Cryptocurrencies have had an incredible time this year. It’s no longer a question of whether they can gain mainstream acceptance – we’re long since passed that point. Driven by fears of inflation and easy-to-understand trading platforms, cryptocurrencies now are part and parcel of a changed global monetary system. The challenge is how governments (and their regulators) react. Which countries will appreciate the technology that enables cryptocurrencies (and how will they incorporate them into their financial system), and which will instead simply turn up their nose and pretend they don’t exist?

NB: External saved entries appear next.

/-- Tavenas' exponent circuit is polynomial-size in the level, hence so is the cost bound `β`. -/
theorem isPBounded_hexBound : IsPBounded fun m : ℕ => 60 * TavenasVn.vExpSize (4 * m) + 300 * (m + 1) := by
  have c := fun k : ℕ => IsPBounded.const k
  have h4 : IsPBounded (fun m : ℕ => 4 * m) := IsPBounded.mul_holds (c 4) IsPBounded.id
  have hstep : IsPBounded (fun m : ℕ => Literature.Computability.Complexity.ArithCkt.mulStepSize (4 * m)) := by
    unfold Literature.Computability.Complexity.ArithCkt.mulStepSize
      Literature.Computability.Complexity.ArithCkt.addSize
    exact IsPBounded.add_holds (IsPBounded.add_holds h4 h4)
      (IsPBounded.add_holds (IsPBounded.mul_holds (c 73) (IsPBounded.add_holds h4 h4)) (c 1))
  have hsz : IsPBounded fun m : ℕ => TavenasVn.vExpSize (4 * m) := by
    unfold TavenasVn.vExpSize
    exact IsPBounded.add_holds (IsPBounded.add_holds h4
      (IsPBounded.add_holds (IsPBounded.mul_holds h4 hstep) (c 1))) (c 1)
  exact IsPBounded.add_holds (IsPBounded.mul_holds (c 60) hsz)
    (IsPBounded.mul_holds (c 300) (IsPBounded.add_holds IsPBounded.id (c 1)))

/-- **W ⇒ the hex digit lift family of `V_{4m}` is a `VNP` family over `ℂ`** (level-wise Def. 2.5 assembly,
landed `isVNPFamily_of_levelwise'`). -/
theorem vnpHexLift_of (hW : Stmt.stub_hexLiftWitness) :
    @IsVNPFamily ℂ _ (fun m => Fin m × Fin 16) _
      (fun m => ∑ i ∈ Finset.range (16 ^ m), C ((2 : ℂ) ^ vExp (4 * m) i) *
        ∏ j : Fin m, X (j, (⟨i / 16 ^ (j : ℕ) % 16, Nat.mod_lt _ (by norm_num)⟩ : Fin 16))) :=
  isVNPFamily_of_levelwise' isPFamily_hexLift isPBounded_hexBound hW

/-! ## Composition, part 1 (PROVED): W + T2 + T3 ⇒ support item `CollapseCheapComplexSOS` BY NAME -/

/-- **Cheap complex SOS under the collapse.** `VP_ℂ = VNP_ℂ ⇒` for every `η > 0`, at every level `n = 4m` with
`m` large, `V_n` has a complex weighted SOS representation of support-sum `< η·2^n`: the transferred
Dutta–Saxena–Thierauf chain (VNP-membership of the hex lift, VSBR middle cut, polarised set-multilinear
projection, inverse Kronecker substitution, budget).  Sorry-free given the three stub statements. -/
theorem collapse_of (hW : Stmt.stub_hexLiftWitness) (hDK : Stmt.stub_kroneckerHex) (hBud : Stmt.stub_hexBudget) :
    Summit.ValiantsHypothesis.ValiantsHypothesis.Theses.SOSTau.CollapseCheapComplexSOS := by
  classical
  intro hEq η hη n₀
  -- (1) the hex lift family is in VNP (transcript witness), hence in VP under the collapse: an exponent `c`
  have h1 := vnpHexLift_of hW
  have hVP : @IsVPFamily ℂ _ (fun m => Fin m × Fin 16) _
      (fun m => ∑ i ∈ Finset.range (16 ^ m), C ((2 : ℂ) ^ vExp (4 * m) i) *
        ∏ j : Fin m, X (j, (⟨i / 16 ^ (j : ℕ) % 16, Nat.mod_lt _ (by norm_num)⟩ : Fin 16))) := by
    have hmem := (mem_VNP_ofFintype_iff_holds (k := ℂ) (σ := fun m => Fin m × Fin 16) _).2 h1
    rw [← hEq] at hmem
    exact (mem_VP_ofFintype_iff_holds (k := ℂ) (σ := fun m => Fin m × Fin 16) _).1 hmem
  obtain ⟨c, hc⟩ := hVP.2
  -- (2) the budget threshold and a large level `m`
  obtain ⟨m₀, hm₀⟩ := hBud c η hη
  obtain ⟨m, hm₀m, hn₀m, h2m⟩ : ∃ m, m₀ ≤ m ∧ n₀ ≤ m ∧ 2 ≤ m :=
    ⟨max (max m₀ n₀) 2, le_trans (le_max_left _ _) (le_max_left _ _),
      le_trans (le_max_right _ _) (le_max_left _ _), le_max_right _ _⟩
  refine ⟨4 * m, by omega, ?_⟩
  -- the level-`m` lift `P` and the inverse Kronecker substitution `κ`
  set P : MvPolynomial (Fin m × Fin 16) ℂ :=
    ∑ i ∈ Finset.range (16 ^ m), C ((2 : ℂ) ^ vExp (4 * m) i) *
      ∏ j : Fin m, X (j, (⟨i / 16 ^ (j : ℕ) % 16, Nat.mod_lt _ (by norm_num)⟩ : Fin 16)) with hPdef
  set κ : Fin m × Fin 16 → Polynomial ℂ :=
    fun v => (Polynomial.X : Polynomial ℂ) ^ ((v.2 : ℕ) * 16 ^ (v.1 : ℕ)) with hκdef
  have hcm : complexity P ≤ m ^ c + c := hc m
  have hB := hm₀ m hm₀m (complexity P) hcm
  -- (3) lift facts (T2): set-multilinear, total degree `m`, `κ P = V_{4m}`
  obtain ⟨hsml, hdeg, hfaith⟩ := hDK m
  -- (4) the bilinear middle cut at `j = m / 2` (tree: DST24 Lemma 3.1, steps 1–4)
  have h2deg : 2 ≤ P.totalDegree := by rw [hdeg]; exact h2m
  obtain ⟨-, Lst, hLlen, hLdeg, hLsum⟩ := exists_bilin_of_two_le_totalDegree P h2deg (m / 2)
  rw [hdeg] at hLlen hLdeg
  set t := Lst.length with ht
  have hPsum : P = ∑ i : Fin t, (Lst[(i : ℕ)]).1 * (Lst[(i : ℕ)]).2 := by
    rw [Fin.sum_univ_fun_getElem Lst fun gh => gh.1 * gh.2]
    exact hLsum.symm
  have hgdeg : ∀ i : Fin t, (Lst[(i : ℕ)]).1.totalDegree ≤ m / 2 := fun i =>
    (hLdeg _ (List.getElem_mem i.2)).1
  have hhdeg : ∀ i : Fin t, (Lst[(i : ℕ)]).2.totalDegree ≤ m - m / 2 := fun i =>
    (hLdeg _ (List.getElem_mem i.2)).2
  -- (5) set-multilinear projection + polarisation (tree: `stub_polarisedSOS`, radix 16)
  obtain ⟨s, a, q, hs, hrep, hsupp, hbsm⟩ :=
    stub_polarisedSOS m 16 t (m / 2) (m - m / 2) P
      (fun i => (Lst[(i : ℕ)]).1) (fun i => (Lst[(i : ℕ)]).2) (by norm_num) hsml hPsum hgdeg hhdeg
  -- (6) Kronecker transport of the identity and of the supports (tree: `dk_partA`)
  have hGrep : (∑ i, Polynomial.C (a i) * (MvPolynomial.aeval κ (q i)) ^ 2) =
      (tavenasV (4 * m)).map (Int.castRingHom ℂ) := by
    have h := congrArg (MvPolynomial.aeval κ) hrep
    rw [hfaith, map_sum] at h
    simp only [map_mul, map_pow, MvPolynomial.aeval_C, Polynomial.algebraMap_eq] at h
    exact h.symm
  have hGsupp : ∀ i, (MvPolynomial.aeval κ (q i)).support.card ≤ 16 ^ (m / 2) + 16 ^ (m - m / 2) :=
    fun i => ((dk_partA m 16 (q i) (hbsm i)).1).trans (hsupp i)
  refine ⟨s, a, fun i => MvPolynomial.aeval κ (q i), hGrep, ?_⟩
  -- (7) the support-sum count against the budget
  have hsT : s ≤ 2 ^ (m + 1) * ((m + 1) * ((4 * complexity P * (m + 1) ^ 2) *
      (4 * complexity P * (m + 1) ^ 2)) ^ Nat.log 2 m) :=
    hs.trans (Nat.mul_le_mul_left _ hLlen)
  have hsum : (∑ i, ((MvPolynomial.aeval κ (q i)).support.card : ℝ)) ≤
      ((2 ^ (m + 1) * ((m + 1) * ((4 * complexity P * (m + 1) ^ 2) *
        (4 * complexity P * (m + 1) ^ 2)) ^ Nat.log 2 m) *
        (16 ^ (m / 2) + 16 ^ (m - m / 2)) : ℕ) : ℝ) := by
    calc (∑ i, ((MvPolynomial.aeval κ (q i)).support.card : ℝ))
        ≤ ∑ _i : Fin s, ((16 ^ (m / 2) + 16 ^ (m - m / 2) : ℕ) : ℝ) :=
          Finset.sum_le_sum fun i _ => by exact_mod_cast hGsupp i
      _ = (s : ℝ) * ((16 ^ (m / 2) + 16 ^ (m - m / 2) : ℕ) : ℝ) := by
          rw [Finset.sum_const, Finset.card_univ, Fintype.card_fin, nsmul_eq_mul]
      _ ≤ _ := by exact_mod_cast Nat.mul_le_mul_right _ hsT
  exact lt_of_le_of_lt hsum hB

The way we store and record value has long reflected the nature of our economy and trading system. In ancient times, we bartered goods. Then, we used precious-metal coins to store and exchange value. The invention of paper saw a further evolution in reflecting value backed by physical commodities, while fiat currency is a creation of the modern, globalized financial system. Finally, in an age increasingly defined by digital technology, cryptocurrencies, of course, make eminent sense.
There is no shortage of recent events contributing to the mainstreaming of cryptocurrencies this year. Coinbase, the largest crypto exchange in the US, listed its shares on Nasdaq this month. Meanwhile, major financial institutions have announced that they have put more crypto on their balance sheets, as the price of a single bitcoin, the world’s most popular cryptocurrency, rocketed from around $20,000 in December to $65,000 earlier in April. On April 26, it traded around $53,000.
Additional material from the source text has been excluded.